If you are interested in a macaw or any type of parrot, don't overlook this species in favor of a larger or more colorful bird. They're readily available in the pet trade and should be pretty easy to find. Visit a few birds and, once you interact with a yellow-collared macaw, you will see that these little beauties can be larger than life!
Feeding the Yellow-Collared Macaw
Although the range of wild yellow-collared macaws is relatively small, it includes several different countries. This provides the birds with a great variety of local fruits, nuts, seeds, and vegetation to eat. A pet yellow-collared should be fed a diet that is just as varied.
Offer your bird a high quality extruded pellet, as well as fresh fruits and vegetables daily. Supplement that with seeds and nuts to keep him healthy and happy.
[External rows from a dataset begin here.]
/-- **Li–Xu 2026, Theorem 1, INERT case, for `A_φ = E` with GOOD reduction at `p`: at every other
layer the rank grows by `2φ(p^n)`, at the layers `n` with `(−1)^n = W(φ)`** — "If `p` remains inert in
`K`, let `j` be the nonnegative integer so that `H_K ∩ K_∞^{ac} = K_j^{ac}` […] and let `f(φ_p)` be the
exponent of the conductor of the `p`-component of `φ`. Then if `j + f(φ_p)` is even, then `ε_n = 2d`
if `n ≡ W̃(φ) mod 2`, `0` if `n ≢ W̃(φ) mod 2`" with `W̃(φ) = (1 − W(φ))/2`, and Rem. 4.3: for an elliptic
curve `j = 0`, and "when `E` has good reduction at `p`, the associated Hecke character `φ` of `E` is
unramified at `p`. Therefore `j + f(φ_p) = 0`, an even number." So for `E` good at `p`: `ε_m = 2` iff
`m ≡ W̃(φ) (mod 2)` iff `(−1)^m = W(φ)`, i.e. `ε_m = 1 + (−1)^m W(φ)`. Transcription: the frame of
`thm1_mordellWeilRank_layer_split`; `p` odd with `p𝒪_K` prime (inert) and `W.HasGoodReductionAtPrime p`;
conclusion `∀ᶠ n, rank_ℤ E(K^{ac}_{n+1}) = rank_ℤ E(K^{ac}_n) + (1 + (−1)^{n+1} w)·φ(p^{n+1})`. (The
Selmer-corank companion is Agboola–Howard's Theorem A, `AgboolaHoward2005.thmA_selmerCorank_layer_inert`;
inert `p` of bad reduction — `f(φ_p) > 0` — is not typed.) REFEREED. No `_holds`.
[cite: LiXu2026, Thm. 1 (inert case) and Rem. 4.3 (arXiv:2502.12648)] [cite: Greenberg1983, p. 247] -/
def thm1_mordellWeilRank_layer_inert : Prop :=
  ∀ (W : WeierstrassCurve ℚ) [W.IsElliptic], W.j ∈ maximalCMJInvariants →
    ∀ (K : Type) [Field K] [NumberField K], IsCMFieldOfJ K W.j → ∀ (c : K ≃ₐ[ℚ] K), c ≠ 1 →
      ∀ (φ : HeckeCharacter K), φ.HasInfinityType (fun _ ↦ 1) (fun _ ↦ 0) →
        IsHeckeConjEquivariant c φ → (∀ s : ℂ, 3 / 2 < s.re → heckeLFunction φ s = W.LSeries s) →
      ∀ (w : ℤ), IsCentralRootNumber φ w →
      ∀ (p : ℕ) [Fact p.Prime], p ≠ 2 → (Ideal.span {(p : 𝓞 K)}).IsPrime →
        W.HasGoodReductionAtPrime p →
        ∀ (κ : ZpExtension K p), κ.IsAnticyclotomic →
          ∀ᶠ n : ℕ in atTop,
            ((W.baseChange (κ.layer (n + 1))).mordellWeilRank : ℤ) =
              ((W.baseChange (κ.layer n)).mordellWeilRank : ℤ) +
                (1 + (-1) ^ (n + 1) * w) * ((p ^ (n + 1)).totient : ℤ)

/-- **Li–Xu 2026, Theorem 1, RAMIFIED case, for `A_φ = E`: at a prime `p` ramified in `K` the rank
eventually grows by exactly `φ(p^n)` per layer** — "If `p` is ramified in `K`, then `ε_n = d`" (for
`n ≫ 0`; `d = 1` for an elliptic curve). Transcription: the frame of `thm1_mordellWeilRank_layer_split`;
`p` odd with `p ∣ d_K` (ramified); conclusion `∀ᶠ n, rank_ℤ E(K^{ac}_{n+1}) = rank_ℤ E(K^{ac}_n) +
φ(p^{n+1})`. This is the REFEREED counterpart of Burungale–Kobayashi–Nakamura–Ota's (1.2)/Thm. 6.7
(`BurungaleKobayashiNakamuraOta2026.thm67_mordellWeilRank_layer_OPEN`, preprint): see
`step_of_thm67_OPEN` (BKNO's form implies this one) and `mordellWeilRank_layer_eq_pow_add_of_ramified`
(this one gives `rank_ℤ E(K^{ac}_n) = p^n + C`, BKNO's form up to the parity of `C`). REFEREED (proof:
Thm. 3.11 (iv)–(v) — half of the level-`n` twists have root number `+1` — Rohrlich, GZK–Zhang). No
`_holds`. [cite: LiXu2026, Thm. 1 (ramified case) and §4 proof, Case 3 (arXiv:2502.12648)] -/
def thm1_mordellWeilRank_layer_ramified : Prop :=
  ∀ (W : WeierstrassCurve ℚ) [W.IsElliptic], W.j ∈ maximalCMJInvariants →
    ∀ (K : Type) [Field K] [NumberField K], IsCMFieldOfJ K W.j → ∀ (c : K ≃ₐ[ℚ] K), c ≠ 1 →
      ∀ (φ : HeckeCharacter K), φ.HasInfinityType (fun _ ↦ 1) (fun _ ↦ 0) →
        IsHeckeConjEquivariant c φ → (∀ s : ℂ, 3 / 2 < s.re → heckeLFunction φ s = W.LSeries s) →
      ∀ (p : ℕ) [Fact p.Prime], p ≠ 2 → (p : ℤ) ∣ cmFieldDiscr W.j →
        ∀ (κ : ZpExtension K p), κ.IsAnticyclotomic →
          ∀ᶠ n : ℕ in atTop,
            ((W.baseChange (κ.layer (n + 1))).mordellWeilRank : ℤ) =
              ((W.baseChange (κ.layer n)).mordellWeilRank : ℤ) + ((p ^ (n + 1)).totient : ℤ)

/-! ## §2 Theorem 3.11 (i) for `E/ℚ` (refereed named fact) -/

/-- **Li–Xu 2026, Theorem 3.11 (i): at a SPLIT prime the anticyclotomic twists do not change the
root number** — "If `p` splits in `K`, then `W(χ) = W(φ)`" for `χ = φρ ∈ 𝔛^{ac}_{φ,n}` (every `ρ`
factoring through `Gal(K^{ac}_n/K)`, any `n`). Transcription: the maximal-order CM frame; `p` odd split
(`p ∤ d_K`, `p𝒪_K` not prime); `ρ` a finite-order character of `Γ^{ac}` of level `≤ n` with `p`-adic
avatar `r` (`IsAcCharacter ι κ n ρ r`); root numbers in the weight-two normalisation; conclusion
`W(φ) = w ⟹ W(φρ) = w`. REFEREED (Lemma "psplits" + Prop. "reducetop" of §3; for `E`, Greenberg 1983,
Rem. 3.12). No `_holds`. [cite: LiXu2026, Thm. 3.11 (i) and Rem. 3.12 (arXiv:2502.12648)]
[cite: Greenberg1983, p. 247] -/
def thm311_rootNumber_split : Prop :=
  ∀ (W : WeierstrassCurve ℚ) [W.IsElliptic], W.j ∈ maximalCMJInvariants →
    ∀ (K : Type) [Field K] [NumberField K], IsCMFieldOfJ K W.j → ∀ (c : K ≃ₐ[ℚ] K), c ≠ 1 →
      ∀ (φ : HeckeCharacter K), φ.HasInfinityType (fun _ ↦ 1) (fun _ ↦ 0) →
        IsHeckeConjEquivariant c φ → (∀ s : ℂ, 3 / 2 < s.re → heckeLFunction φ s = W.LSeries s) →
      ∀ (p : ℕ) [Fact p.Prime], p ≠ 2 → ¬ (p : ℤ) ∣ cmFieldDiscr W.j →
        ¬ (Ideal.span {(p : 𝓞 K)}).IsPrime →
        ∀ (κ : ZpExtension K p), κ.IsAnticyclotomic →
        ∀ (ι : PadicAlgCl p ≃+* ℂ) (n : ℕ) (ρ : HeckeCharacter K)
          (r : FramedGaloisRep K (PadicAlgCl p) 1), IsAcCharacter ι κ n ρ r →
          ∀ (w : ℂ), IsCentralRootNumber φ w → IsCentralRootNumber (φ * ρ) w

/-! ## §3 Proposition 5.2 for `A = E` (refereed named fact) -/

/-- **Li–Xu 2026, Proposition 5.2, for an elliptic curve: the torsion of `E` over the anticyclotomic
tower is finite** — "Let `A/ℚ` be an abelian variety over `ℚ`, then `A(K_∞^{ac})_{tors}` is finite."
(`K` imaginary quadratic, `p` odd, `K_∞^{ac}` its anticyclotomic `ℤ_p`-extension; proof: reduction at
two auxiliary primes `q ≠ p` inert in `K`, which split completely in `K^{ac}_∞`, Lemma 5.1, and
`A(K^{ac}_n)[m] ↪ Ã(𝔽_{q²})`, Serre–Tate.) Transcription: `W/ℚ` ANY elliptic Weierstrass curve (no CM
hypothesis), `K` with `IsImaginaryQuadratic K`, `p ≠ 2`, `κ : ZpExtension K p` anticyclotomic; since
`E(K^{ac}_∞) = ⋃_n E(K^{ac}_n)`, finiteness of `E(K^{ac}_∞)_{tors}` is typed as BOUNDEDNESS of the torsion
orders over the layers: `∃ B, ∀ n, #E(K^{ac}_n)_{tors} ≤ B` (`WeierstrassCurve.torsionOrder` of the base
change to `κ.layer n`; each is finite over a number field, so this is equivalent to the printed
finiteness). REFEREED. No `_holds` (the splitting of inert primes in `K^{ac}_∞/K` and the injectivity of
reduction on prime-to-`q` torsion over the layers are not assembled in the tree).
[cite: LiXu2026, Prop. 5.2 and Lemma 5.1 (arXiv:2502.12648)] -/
def prop52_torsionOrder_layer_bounded : Prop :=
  ∀ (W : WeierstrassCurve ℚ) [W.IsElliptic] (K : Type) [Field K] [NumberField K],
    IsImaginaryQuadratic K → ∀ (p : ℕ) [Fact p.Prime], p ≠ 2 →
      ∀ (κ : ZpExtension K p), κ.IsAnticyclotomic →
        ∃ B : ℕ, ∀ n : ℕ, (W.baseChange (κ.layer n)).torsionOrder ≤ B

/-! ## §4 Proved corollaries and the bridges to the BKNO binder (kernel; facts as hypotheses) -/

/-- Plumbing: the sign `w ∈ ℤ` of `L(E/ℚ, s) = L(s, φ)` is `±1` (`IsCentralRootNumber.eq_one_or_eq_neg_one`
and `WeierstrassCurve.exists_LSeries_ofReal_ne_zero`). [folklore] -/
private theorem sign_eq_one_or_eq_neg_one {K : Type} [Field K] [NumberField K]
    (W : WeierstrassCurve ℚ) (φ : HeckeCharacter K)
    (hL : ∀ s : ℂ, 3 / 2 < s.re → heckeLFunction φ s = W.LSeries s)
    {w : ℤ} (hw : IsCentralRootNumber φ w) : w = 1 ∨ w = -1 := by
  obtain ⟨x, hx, hne⟩ := W.exists_LSeries_ofReal_ne_zero
  have hx' : (3 / 2 : ℝ) < (x : ℂ).re := by simpa using hx
  have hL' : ∃ s : ℂ, 3 / 2 < s.re ∧ heckeLFunction φ s ≠ 0 := ⟨x, hx', by rwa [hL x hx']⟩
  rcases hw.eq_one_or_eq_neg_one hL' with h | h
  · left; exact_mod_cast h
  · right; exact_mod_cast h

/-- Plumbing (telescoping): if an integer sequence eventually satisfies `a(n+1) = a(n) + φ(p^{n+1})`,
then `a(n) = p^n + C` for `n ≥ n₀` (`Σ_{k=n₀+1}^{n} φ(p^k) = p^n − p^{n₀}`). [folklore] -/
private theorem eq_pow_add_of_step {p : ℕ} (hp : p.Prime) {a : ℕ → ℤ}
    (h : ∀ᶠ n : ℕ in atTop, a (n + 1) = a n + ((p ^ (n + 1)).totient : ℤ)) :
    ∃ (n₀ : ℕ) (C : ℤ), ∀ n, n₀ ≤ n → a n = (p : ℤ) ^ n + C := by
  obtain ⟨n₀, hn₀⟩ := eventually_atTop.mp h
  refine ⟨n₀, a n₀ - (p : ℤ) ^ n₀, fun n hn ↦ ?_⟩
  induction n, hn using Nat.le_induction with
  | base => ring
  | succ n hmn ih =>
    rw [hn₀ n hmn, ih, Nat.totient_prime_pow_succ hp]
    have h1 : 1 ≤ p := hp.one_lt.le
    push_cast [Nat.cast_sub h1]
    ring

section CMFrame

variable (W : WeierstrassCurve ℚ) [W.IsElliptic] (hj : W.j ∈ maximalCMJInvariants)
  (K : Type) [Field K] [NumberField K] (hK : IsCMFieldOfJ K W.j) (c : K ≃ₐ[ℚ] K) (hc : c ≠ 1)
  (φ : HeckeCharacter K) (hφ : φ.HasInfinityType (fun _ ↦ 1) (fun _ ↦ 0))
  (heq : IsHeckeConjEquivariant c φ) (hL : ∀ s : ℂ, 3 / 2 < s.re → heckeLFunction φ s = W.LSeries s)
  (p : ℕ) [Fact p.Prime] (hp : p ≠ 2) (κ : ZpExtension K p) (hκ : κ.IsAnticyclotomic)

include hj hK hc hφ heq hL hp hκ

/-- **The closed form of the ramified growth: `rank_ℤ E(K^{ac}_n) = p^n + C` for `n ≥ n₀`** — granted
Theorem 1 (ramified case, hypothesis `h1`) at `p ∣ d_K`: telescoping `Σ_{k=n₀+1}^{n} φ(p^k) =
p^n − p^{n₀}`. This is BKNO's (1.2) "`rank_{𝒪_K} E(K^{ac}_n) = (p^n − 1)/2 + c`" (doubled: `p^n − 1 + 2c`)
up to the PARITY of the constant (`C = 2c − 1` would say `rank_ℤ` is even — the `𝒪_K`-structure, not
carried by the tree's `ℤ`-rank). PROVED. [cite: LiXu2026, Thm. 1 (ramified case) (arXiv:2502.12648)] -/
theorem mordellWeilRank_layer_eq_pow_add_of_ramified (h1 : thm1_mordellWeilRank_layer_ramified)
    (hram : (p : ℤ) ∣ cmFieldDiscr W.j) :
    ∃ (n₀ : ℕ) (C : ℤ), ∀ n, n₀ ≤ n →
      ((W.baseChange (κ.layer n)).mordellWeilRank : ℤ) = (p : ℤ) ^ n + C :=
  eq_pow_add_of_step (Fact.out : p.Prime) (h1 W hj K hK c hc φ hφ heq hL p hp hram κ hκ)

/-- **Unbounded rank in the ramified tower** (granted Theorem 1, ramified case):
`rank_ℤ E(K^{ac}_n) → ∞`. PROVED. [cite: LiXu2026, Thm. 1 (ramified case) and Cor. 5.4 (arXiv:2502.12648)] -/
theorem tendsto_mordellWeilRank_layer_of_ramified (h1 : thm1_mordellWeilRank_layer_ramified)
    (hram : (p : ℤ) ∣ cmFieldDiscr W.j) :
    Tendsto (fun n : ℕ ↦ ((W.baseChange (κ.layer n)).mordellWeilRank : ℤ)) atTop atTop := by
  obtain ⟨n₀, C, hC⟩ := mordellWeilRank_layer_eq_pow_add_of_ramified W hj K hK c hc φ hφ heq hL p hp κ hκ h1 hram
  have hp1 : 1 < (p : ℤ) := by exact_mod_cast (Fact.out : p.Prime).one_lt
  have hpow : Tendsto (fun n : ℕ ↦ (p : ℤ) ^ n + C) atTop atTop :=
    tendsto_atTop_add_const_right _ _ (tendsto_pow_atTop_atTop_of_one_lt hp1)
  refine hpow.congr' ?_
  filter_upwards [eventually_ge_atTop n₀] with n hn using (hC n hn).symm

/-- **`W(φ) = +1` at a SPLIT prime: the rank is eventually constant** (granted Theorem 1, split case,
hypothesis `h1`) — the rank half of the "if" direction of Cor. 5.4 ("`A_φ(K_∞^{ac})` is a finitely
generated abelian group if and only if `p` splits in `K` and `W(φ) = 1`"). PROVED (`(1 − 1)·φ = 0`).
[cite: LiXu2026, Thm. 1 (split case) and Cor. 5.4 (arXiv:2502.12648)] -/
theorem mordellWeilRank_layer_eventually_const_of_split_pos (h1 : thm1_mordellWeilRank_layer_split)
    (hnd : ¬ (p : ℤ) ∣ cmFieldDiscr W.j) (hns : ¬ (Ideal.span {(p : 𝓞 K)}).IsPrime)
    (hw : IsCentralRootNumber φ (1 : ℤ)) :
    ∃ (n₀ : ℕ) (C : ℤ), ∀ n, n₀ ≤ n → ((W.baseChange (κ.layer n)).mordellWeilRank : ℤ) = C := by
  have h := h1 W hj K hK c hc φ hφ heq hL 1 hw p hp hnd hns κ hκ
  obtain ⟨n₀, hn₀⟩ := eventually_atTop.mp h
  refine ⟨n₀, ((W.baseChange (κ.layer n₀)).mordellWeilRank : ℤ), fun n hn ↦ ?_⟩
  induction n, hn using Nat.le_induction with
  | base => rfl
  | succ n hmn ih => rw [hn₀ n hmn, ih]; ring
Fresh water to drink should always be available.
Yellow-collared macaws live to play and they need a roomy cage that seems too big for their small size.
It's also important that they're allowed adequate time out of the cage to maintain their physical and mental health.
Make sure that your macaw gets a minimum of one to two hours of playtime outside of the cage each day to let him stretch and exercise his legs, beak, and wings. This is also an opportune time to work on training, whether it be talking or fun bird tricks. They love to clown around and you'll have lots of fun bringing out this part of their personality.
When outside the cage, a sturdy play stand with a place for treats and toys is essential for these playful little acrobats. It will become their home away from home and ensures they get to remain part of the household action.
Parrots tend to do better with positive reinforcement, so remember to ignore bad behavior and reward good. When your macaw gets a little unruly out of the cage, sometimes all it takes to correct the behavior is to place him back on his perch. With a little patience, he'll learn what will keep you happy, which is all he really wants.
Good parrot toys should be tough and plentiful in and out of the cage. The yellow-collared macaw needs to stay busy, so the more bird-safe toys you can give your bird, the happier he'll be. Wood, leather, and rope are great materials and be sure to have backups available so you can replace worn toys.
Another essential is a dish of water for a bird bath. These macaws are delighted with water and will splash around to their heart's content if given the chance.